Riphagen Ineke J, Gijsbers Lieke, van Gastel Maatje D A, Kema Ido P, Gansevoort Ron T, Navis Gerjan, Bakker Stephan J L, Geleijnse Johanna M
aTop Institute Food and Nutrition, Wageningen, the NetherlandsbDepartment of Internal Medicine, Division of Nephrology, University of Groningen, University Medical Center Groningen, Groningen, the NetherlandscDivision of Human Nutrition, Wageningen University, Wageningen, the NetherlandsdDepartment of Laboratory Medicine, University of Groningen, University Medical Center Groningen, Groningen, the Netherlands*Ineke J. Riphagen and Lieke Gijsbers contributed equally.
J Hypertens. 2016 Feb;34(2):215-20. doi: 10.1097/HJH.0000000000000786.
Lifestyle measures including dietary sodium restriction and increased potassium intake are recognized to lower blood pressure (BP). Potassium was found to be effective in reducing BP at higher levels of sodium intake, but to have little effect when sodium intake is restricted. The humoral mechanisms underlying these sodium intake dependent effects of potassium are unknown. We investigated the effects of potassium supplementation on top of a fully controlled sodium-restricted diet on markers of osmoregulation and volume regulation.
In this post-hoc analysis, we included 35 (pre)hypertensive individuals participating in a randomized, double-blind, placebo-controlled crossover trial. Individuals received capsules containing sodium [3.0 g (130 mmol)/day], potassium [2.8 g (72 mmol)/day], or placebo for three four-week periods. Linear mixed-effect models were used to estimate the effects of potassium supplementation compared with placebo. Skewed data were ln-transformed before analysis.
Increased potassium intake was associated with a significant decrease in 24-h BP (-3.6/-1.6 mmHg). Furthermore, we found a significant decrease in ln MR-proANP [-0.08 (95% confidence interval -0.15, -0.01) pmol/l, P = 0.03] and significant increases in 24-h heart rate [2.5 (0.9, 4.0) bpm, P = 0.002], ln plasma copeptin [0.11 (0.01, 0.20) pmol/l, P = 0.02], ln renin [0.34 (0.08, 0.60) μIU/ml, P = 0.01], and ln aldosterone [0.14 (0.07, 0.22) nmol/l, P < 0.001] compared with placebo.
We found that potassium has BP-lowering effects during sodium restriction. These BP-lowering effects, however, seem mitigated by several counter regulatory mechanisms (i.e. increased secretion of vasopressin, stimulation of RAAS, and increased heart rate) that were activated to maintain volume homeostasis and counterbalance the decrease in BP.
包括限制饮食中钠摄入和增加钾摄入在内的生活方式措施被认为可降低血压(BP)。研究发现,在钠摄入量较高时,钾对降低血压有效,但在钠摄入受限的情况下,钾的作用甚微。钾的这些依赖于钠摄入的效应背后的体液机制尚不清楚。我们研究了在完全控制的限钠饮食基础上补充钾对渗透调节和容量调节标志物的影响。
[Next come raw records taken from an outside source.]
import Summits.NavierStokesRegularity.NavierStokesRegularity.Theorems.AdaptedFrequencyAdaptedKernelExistsPackagingEnvelope
import Summits.NavierStokesRegularity.NavierStokesRegularity.Theorems.AdaptedFrequencyAdaptedKernelExistsPrekernelDecayBox
import Literature.Analysis.UnboundedOperators.HeatIteratedDerivBounds
import Literature.Analysis.UnboundedOperators.HeatDuhamelSliceRegularity
import Literature.Analysis.FluidPDE.SpaceTimeCalculus

/-!
# Crux `AdaptedFrequencyConverges` (stmt-NavierStokesRegularity-10493), line
  `cloud-frame-effective-tsai`: the BACKWARD CALORIC EXTENSION for STUB `stub_blockSolver`

Helper file (lands `--supports stmt-NavierStokesRegularity-10493`) for the registered stub
`stub_blockSolver` (classical solution of the adjoint equation `∂ₜW + b·∇W + νΔW = 0` on a time
block with smooth compactly supported nonnegative terminal data `f`).  The solution is built as
`W = F + w` with `F` the backward caloric extension of `f`,

  `F(t, x) = e^{ν(T−t)Δ} f (x) = heatExtension f (ν (T − t)) x`  (`t < T`),

and `w` an `L²` corrector.  This file records the elementary facts about `F` (everything from
the tree's heat-kernel library `Literature/Analysis/UnboundedOperators/HeatKernel*.lean`):

* `caloric_data_bounds`, `caloric_data_le_heatKernel`: `f`, `Df`, `D²f` are bounded and
  `|f| ≤ C_f G₁` (`G_σ = heatKernel σ` the Gauss–Weierstrass kernel);
* `caloric_isSmoothSpaceTimeOn`: `F` is jointly smooth on `(−∞, T) × ℝ³`;
* `caloric_hasDerivAt_time`: `∂ₜF = −νΔF` (the backward heat equation);
* `caloric_fderiv_eq`, `caloric_norm_fderiv_le`: `D(F t) = e^{ν(T−t)Δ}(Df)`, `‖D(F t)‖ ≤ C₁`;
* `caloric_nonneg`, `caloric_abs_le`, `caloric_le_heatKernel`: `0 ≤ F ≤ C₀` and the Gaussian
  domination `F(t, x) ≤ C_f G_{ν(T−t)+1}(x)` (semigroup law), whence the uniform smallness of `F`
  at spatial infinity on bounded time ranges (`caloric_small_far`);
* `caloric_abs_sub_data_le`: `|F(t, x) − f(x)| ≤ 3 C₂ ν (T − t)` (terminal attainment).
-/

noncomputable section
import Summits.CriticalPhenomena.PercolationContinuityZ3.Theorems.PercNearOneGluingNoHeavyLowerTailApexTwoSumFanPieces
import Summits.CriticalPhenomena.PercolationContinuityZ3.Theorems.PercNearOneGluingNoHeavyLowerTailThreeSumAtoms
import HarnessLib

/-!
# `NoHeavyLowerTail` (stmt-CriticalPhenomena-4575) — 2-sums through the apex, part 10:
# R1-RC ON WHEELS WITH THE HUB AS APEX, every `q ≥ 1` (kernel)

Support file (prover prim-gen-kcluster gen 72; `--supports stmt-CriticalPhenomena-4575`).  No definitions, no named
facts, no sorries.

THE WHEEL with hub `a` over the rim cycle `b, arc₁, c, arc₂` (back to `b`): spokes from `a` to every rim vertex and the
rim pairs of the cycle.  Cutting at the terminal triple `{a, b, c}` gives the two FAN PIECES of part 9,
`FP(a; b :: arc₁, c)` (spokes to `b` and `arc₁`, rim from `b` through `arc₁` to `c`) and `FP(a; c :: arc₂, b)`; the wheel's
support is their union (this is how the support `D` is given in the statement: `e ∈ D ↔ e ∈ FP(a; b :: arc₁, c) ∨
e ∈ FP(a; c :: arc₂, b)`).

**THEOREM** (`ApexTwoSum.wheel_r1`).  For `q ≥ 1`, a rim cycle `b :: arc₁ ++ c :: arc₂` of distinct vertices avoiding the
hub `a` with the first arc non-empty (if both arcs are empty the rim degenerates to the double pair `bc`; if only `arc₂` is
empty the terminals are adjacent on the rim and R1 is anyway trivial, `r1_of_adjacent`), and parameters positive on the
wheel and zero off it, the free random-cluster measure satisfies R1 for
`(a; b, c)`: `φ(b, c ∈ C(a)) · φ(b, c ∉ C(a), C(a) meets every b–c path) ≤ φ(b ∈ C(a), c ∉ C(a)) · φ(c ∈ C(a), b ∉ C(a))`.
PROOF: the two fan pieces satisfy R1 (`fanPiece_r1`, part 9) and R1 is closed under 3-sums along `{a, b, c}` for `q ≥ 1`
(`ThreeSum.r1_of_threeSum_of_r1`, gen 71).  This is KCLUSTER-gen69 §6.3 ("R1-RC(q ≥ 1) on every wheel, hub apex") as a
kernel theorem — the first 3-connected family beyond `K_{3,n}`.
-/

noncomputable section

namespace Summit.CriticalPhenomena.PercolationContinuityZ3.Theorems

namespace ApexTwoSum

open Finset SimpleGraph Literature.Probability.Percolation Literature.Probability.Percolation.Gladkov
open Literature.Probability.Percolation.BHK2006 (weight)
open Literature.Probability.Percolation.DecisionTree (ind ind_of_mem ind_of_not_mem ind_nonneg)
open Literature.Probability.LatticeModels RefinedRowR3 ThreePointLB MeasureTheory
open scoped Classical

variable {V : Type*} [Fintype V]

omit [Fintype V] in
/-- Every pair of a fan piece contains a list vertex. [this work] -/
theorem exists_mem_fanPiece (a c : V) : ∀ (L : List V), ∀ e ∈ (List.toFinset (List.map (fun y => s(a, y)) L ++ List.zipWith (fun y y' => s(y, y')) (L ++ [c]) (List.tail (L ++ [c])))), ∃ t ∈ L, t ∈ e := by
  intro L
  induction L with
  | nil =>
    intro e he
    simp only [List.map_nil, List.nil_append, List.tail_cons, List.zipWith_nil_right, List.append_nil,
      List.toFinset_nil, Finset.notMem_empty] at he
  | cons y r ih =>
    cases r with
    | nil =>
      intro e he
      rcases (mem_fanPiece_single a).1 he with rfl | rfl
      · exact ⟨y, List.mem_cons_self, Sym2.mem_mk_right a y⟩
      · exact ⟨y, List.mem_cons_self, Sym2.mem_mk_left y c⟩
    | cons y' r' =>
      intro e he
      rcases (mem_fanPiece_cons_cons a).1 he with (rfl | rfl) | he'
      · exact ⟨y, List.mem_cons_self, Sym2.mem_mk_right a y⟩
      · exact ⟨y, List.mem_cons_self, Sym2.mem_mk_left y y'⟩
      · obtain ⟨t, ht, hte⟩ := ih e he'
        exact ⟨t, List.mem_cons_of_mem _ ht, hte⟩

section Wheels

variable (a : V) {q : ℝ} (hq : 1 ≤ q)
include hq

/-- **R1-RC on wheels with the hub as apex, every `q ≥ 1`** (see the module docstring). [this work] -/
theorem wheel_r1 (arc₁ arc₂ : List V) (b c : V) (D : Finset (Sym2 V)) (w : Sym2 V → unitInterval)
    (h₁ : arc₁ ≠ []) (hnd : (b :: (arc₁ ++ c :: arc₂)).Nodup) (hal : a ∉ b :: (arc₁ ++ c :: arc₂))
    (hD : ∀ e, e ∈ D ↔ e ∈ (List.toFinset (List.map (fun y => s(a, y)) (b :: arc₁) ++ List.zipWith (fun y y' => s(y, y')) ((b :: arc₁) ++ [c]) (List.tail ((b :: arc₁) ++ [c])))) ∨ e ∈ (List.toFinset (List.map (fun y => s(a, y)) (c :: arc₂) ++ List.zipWith (fun y y' => s(y, y')) ((c :: arc₂) ++ [b]) (List.tail ((c :: arc₂) ++ [b])))))
    (hpos : ∀ e ∈ D, 0 < (w e : ℝ)) (hoff : ∀ e, e ∉ (↑D : Set (Sym2 V)) → (w e : ℝ) = 0) :
    (rcMeasureW w q ∅).real {η : BondConfig V | b ∈ cl η.toFinset a ∧ c ∈ cl η.toFinset a} *
        (rcMeasureW w q ∅).real {η : BondConfig V | b ∉ cl η.toFinset a ∧ c ∉ cl η.toFinset a ∧
          Sep D (cl η.toFinset a) b c} ≤
      (rcMeasureW w q ∅).real {η : BondConfig V | b ∈ cl η.toFinset a ∧ c ∉ cl η.toFinset a} *
        (rcMeasureW w q ∅).real {η : BondConfig V | b ∉ cl η.toFinset a ∧ c ∈ cl η.toFinset a} := by
  have hq0 : 0 < q := one_pos.trans_le hq
  -- distinctness facts
  have hb : b ∉ arc₁ ++ c :: arc₂ := (List.nodup_cons.1 hnd).1
  have hnd₁ : (arc₁ ++ c :: arc₂).Nodup := (List.nodup_cons.1 hnd).2
  have hbc : b ≠ c := fun h => hb (List.mem_append.2 (Or.inr (by rw [h]; exact List.mem_cons_self)))
  have hab : a ≠ b := fun h => hal (by rw [h]; exact List.mem_cons_self)
  have hcmem : c ∈ b :: (arc₁ ++ c :: arc₂) := List.mem_cons_of_mem _ (List.mem_append.2 (Or.inr List.mem_cons_self))
  have hac : a ≠ c := fun h => hal (by rw [h]; exact hcmem)
  have hcarc₂ : (c :: arc₂).Nodup := List.Nodup.sublist (List.sublist_append_right arc₁ (c :: arc₂)) hnd₁
  have hc₂ : c ∉ arc₂ := (List.nodup_cons.1 hcarc₂).1
  have harc₁ : arc₁.Nodup := List.Nodup.sublist (List.sublist_append_left arc₁ (c :: arc₂)) hnd₁
  have hdisj₁₂ : ∀ v, v ∈ arc₁ → v ∈ c :: arc₂ → False := fun v hv hv' =>
    List.disjoint_of_nodup_append hnd₁ hv hv'
  -- the rim lists of the two pieces
  have hndA : (b :: (arc₁ ++ [c])).Nodup := by
    refine List.Nodup.sublist (List.Sublist.cons_cons b (List.Sublist.append_left ?_ arc₁)) hnd
    exact List.singleton_sublist.2 List.mem_cons_self
  have halA : a ∉ b :: (arc₁ ++ [c]) := by
    intro h
    rcases List.mem_cons.1 h with h | h
    · exact hab h
    rcases List.mem_append.1 h with h | h
    · exact hal (List.mem_cons_of_mem _ (List.mem_append.2 (Or.inl h)))
    · exact hac (List.mem_singleton.1 h)
  have hndB : (c :: (arc₂ ++ [b])).Nodup := by
    have h1 : (b :: c :: arc₂).Nodup :=
      List.Nodup.sublist (List.Sublist.cons_cons b (List.sublist_append_right arc₁ (c :: arc₂))) hnd
    have h2 : List.Perm ((c :: arc₂) ++ [b]) (b :: (c :: arc₂ ++ [])) := List.perm_middle
    rw [List.append_nil] at h2
    exact h2.nodup_iff.2 h1
  have halB : a ∉ c :: (arc₂ ++ [b]) := by
    intro h
    rcases List.mem_cons.1 h with h | h
    · exact hac h
    rcases List.mem_append.1 h with h | h
    · exact hal (List.mem_cons_of_mem _ (List.mem_append.2 (Or.inr (List.mem_cons_of_mem _ h))))
    · exact hab (List.mem_singleton.1 h)
  -- the two pieces
  set DA : Finset (Sym2 V) := (List.toFinset (List.map (fun y => s(a, y)) (b :: arc₁) ++ List.zipWith (fun y y' => s(y, y')) ((b :: arc₁) ++ [c]) (List.tail ((b :: arc₁) ++ [c])))) with hDA
  set DB : Finset (Sym2 V) := (List.toFinset (List.map (fun y => s(a, y)) (c :: arc₂) ++ List.zipWith (fun y y' => s(y, y')) ((c :: arc₂) ++ [b]) (List.tail ((c :: arc₂) ++ [b])))) with hDB
  have vertsA := verts_fanPiece a c (b :: arc₁)
  have vertsB := verts_fanPiece a b (c :: arc₂)
  have hsepD : ∀ v : V, (∃ e ∈ DA, v ∈ e) → (∃ e ∈ DB, v ∈ e) → (v = a ∨ v = b ∨ v = c) := by
    rintro v ⟨e, he, hve⟩ ⟨e', he', hve'⟩
    rcases vertsA e he v hve with h1 | h1 | h1
    · exact Or.inl h1
    · rcases List.mem_cons.1 h1 with h1 | h1
      · exact Or.inr (Or.inl h1)
      · rcases vertsB e' he' v hve' with h3 | h3 | h3
        · exact Or.inl h3
        · exact absurd h3 (fun h3 => hdisj₁₂ v h1 h3)
        · exact Or.inr (Or.inl h3)
    · exact Or.inr (Or.inr h1)
  -- the pieces are disjoint (both arcs are non-empty)
  have hdisj : ∀ e ∈ DB, e ∉ DA := by
    intro e heB heA
    obtain ⟨t, ht, hte⟩ := exists_mem_fanPiece a b (c :: arc₂) e heB
    obtain ⟨t', ht', ht'e⟩ := exists_mem_fanPiece a c (b :: arc₁) e heA
    -- `t = c` and `t' = b`
    have htc : t = c := by
      rcases vertsA e heA t hte with h1 | h1 | h1
      · have h2 : t ∈ b :: (arc₁ ++ c :: arc₂) := List.mem_cons_of_mem _ (List.mem_append.2 (Or.inr ht))
        rw [h1] at h2; exact absurd h2 hal
      · rcases List.mem_cons.1 h1 with h1 | h1
        · rw [h1] at ht; exact absurd (List.mem_append.2 (Or.inr ht)) hb
        · exact (hdisj₁₂ t h1 ht).elim
      · exact h1
    have htb : t' = b := by
      rcases vertsB e heB t' ht'e with h1 | h1 | h1
      · have h2 : t' ∈ b :: (arc₁ ++ c :: arc₂) := by
          rcases List.mem_cons.1 ht' with h4 | h4
          · rw [h4]; exact List.mem_cons_self
          · exact List.mem_cons_of_mem _ (List.mem_append.2 (Or.inl h4))
        rw [h1] at h2; exact absurd h2 hal
      · rcases List.mem_cons.1 ht' with h4 | h4
        · exact h4
        · exact (hdisj₁₂ t' h4 h1).elim
      · exact h1
    rw [htc] at hte; rw [htb] at ht'e
    have he : e = s(b, c) := (Sym2.mem_and_mem_iff hbc).1 ⟨ht'e, hte⟩
    -- but `s(b, c)` is not a pair of `FP(a; b :: arc₁, c)` when `arc₁ ≠ []`
    obtain ⟨y, r, hyr⟩ := List.exists_cons_of_ne_nil h₁
    have heA' : s(b, c) ∈ (List.toFinset (List.map (fun y => s(a, y)) (b :: y :: r) ++ List.zipWith (fun y y' => s(y, y')) ((b :: y :: r) ++ [c]) (List.tail ((b :: y :: r) ++ [c])))) := by rw [← hyr, ← he]; exact heA
    rw [hyr] at hdisj₁₂ hb
    rcases (mem_fanPiece_cons_cons a).1 heA' with (h5 | h5) | h5
    · have ha : a ∈ s(b, c) := by rw [h5]; exact Sym2.mem_mk_left a b
      rcases Sym2.mem_iff.1 ha with h6 | h6
      · exact hab h6
      · exact hac h6
    · have hy : y ∈ s(b, c) := by rw [h5]; exact Sym2.mem_mk_right b y
      rcases Sym2.mem_iff.1 hy with h6 | h6
      · exact hb (List.mem_append.2 (Or.inl (by rw [← h6]; exact List.mem_cons_self)))
      · exact hdisj₁₂ c (by rw [← h6]; exact List.mem_cons_self) List.mem_cons_self
    · rcases verts_fanPiece a c (y :: r) _ h5 b (Sym2.mem_mk_left b c) with h6 | h6 | h6
      · exact hab h6.symm
      · exact hb (List.mem_append.2 (Or.inl h6))
      · exact hbc h6
  -- the piece parameters
  set wA : Sym2 V → unitInterval := fun e => if e ∈ (↑DA : Set (Sym2 V)) then w e else 0 with hwA
  set wB : Sym2 V → unitInterval := fun e => if e ∈ (↑DA : Set (Sym2 V)) then 0 else w e with hwB
  have hA : ∀ e ∈ (↑DA : Set (Sym2 V)), wA e = w e := fun e he => by simp only [hwA, if_pos he]
  have hA' : ∀ e ∉ (↑DA : Set (Sym2 V)), wA e = 0 := fun e he => by simp only [hwA, if_neg he]
  have hB : ∀ e ∈ (↑DA : Set (Sym2 V)), wB e = 0 := fun e he => by simp only [hwB, if_pos he]
  have hB' : ∀ e ∉ (↑DA : Set (Sym2 V)), wB e = w e := fun e he => by simp only [hwB, if_neg he]
  have hw : ∀ e, e ∉ (↑DA ∪ ↑DB : Set (Sym2 V)) → (w e : ℝ) = 0 := fun e he =>
    hoff e (fun he' => he (by
      rw [Finset.mem_coe] at he'
      rcases (hD e).1 he' with h1 | h1
      · exact Or.inl h1
      · exact Or.inr h1))
  have hposA : ∀ e ∈ DA, 0 < (wA e : ℝ) := fun e he => by
    rw [hA e (Finset.mem_coe.2 he)]
    exact hpos e ((hD e).2 (Or.inl he))
  have hoffA : ∀ e, e ∉ (↑DA : Set (Sym2 V)) → (wA e : ℝ) = 0 := fun e he => by rw [hA' e he]; rfl
  have hposB : ∀ e ∈ DB, 0 < (wB e : ℝ) := fun e he => by
    rw [hB' e (fun he' => hdisj e he (Finset.mem_coe.1 he'))]
    exact hpos e ((hD e).2 (Or.inr he))
  have hoffB : ∀ e, e ∉ (↑DB : Set (Sym2 V)) → (wB e : ℝ) = 0 := fun e he => by
    by_cases heA : e ∈ (↑DA : Set (Sym2 V))
    · rw [hB e heA]; rfl
    · rw [hB' e heA]
      exact hoff e (fun he' => by
        rw [Finset.mem_coe] at he'
        rcases (hD e).1 he' with h1 | h1
        · exact heA (Finset.mem_coe.2 h1)
        · exact he (Finset.mem_coe.2 h1))
  -- R1 on the pieces
  have hR1A := fanPiece_r1 a hq arc₁ b c wA hndA halA hposA hoffA
  have hR1B' := fanPiece_r1 a hq arc₂ c b wB hndB halB hposB hoffB
  have hR1B := r1_symm (a := a) wB q DB hR1B'
  -- the 3-sum
  exact ThreeSum.r1_of_threeSum_of_r1 hab hac hbc hsepD hD w wA wB hq hw hA hA' hB hB' hR1A hR1B

end Wheels

end ApexTwoSum

end Summit.CriticalPhenomena.PercolationContinuityZ3.Theorems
在这项事后分析中,我们纳入了35名(预)高血压个体,他们参与了一项随机、双盲、安慰剂对照的交叉试验。个体在三个为期四周的时间段内分别服用含钠[3.0克(130毫摩尔)/天]、钾[2.8克(72毫摩尔)/天]的胶囊或安慰剂。使用线性混合效应模型来估计补充钾与安慰剂相比的效果。分析前对偏态数据进行自然对数转换。
钾摄入量增加与24小时血压显著降低(-3.6 / -1.6毫米汞柱)相关。此外,我们发现与安慰剂相比,N末端B型利钠肽原的自然对数显著降低[-0.08(95%置信区间-0.15,-0.01)皮摩尔/升,P = 0.03],24小时心率显著增加[2.5(0.9,4.0)次/分钟 bpm,P = 0.002],血浆 copeptin 的自然对数显著增加[0.11(0.01,0.20)皮摩尔/升,P = 0.02],肾素的自然对数显著增加[0.34(0.08,0.60)微国际单位/毫升,P = 0.01],醛固酮的自然对数显著增加[0.14(0.07,0.22)纳摩尔/升,P < 0.001]。
我们发现,在限钠期间钾具有降低血压的作用。然而,这些降血压作用似乎被几种反调节机制(即抗利尿激素分泌增加、肾素 - 血管紧张素 - 醛固酮系统激活和心率增加)所减弱,这些机制被激活以维持容量稳态并抵消血压的下降。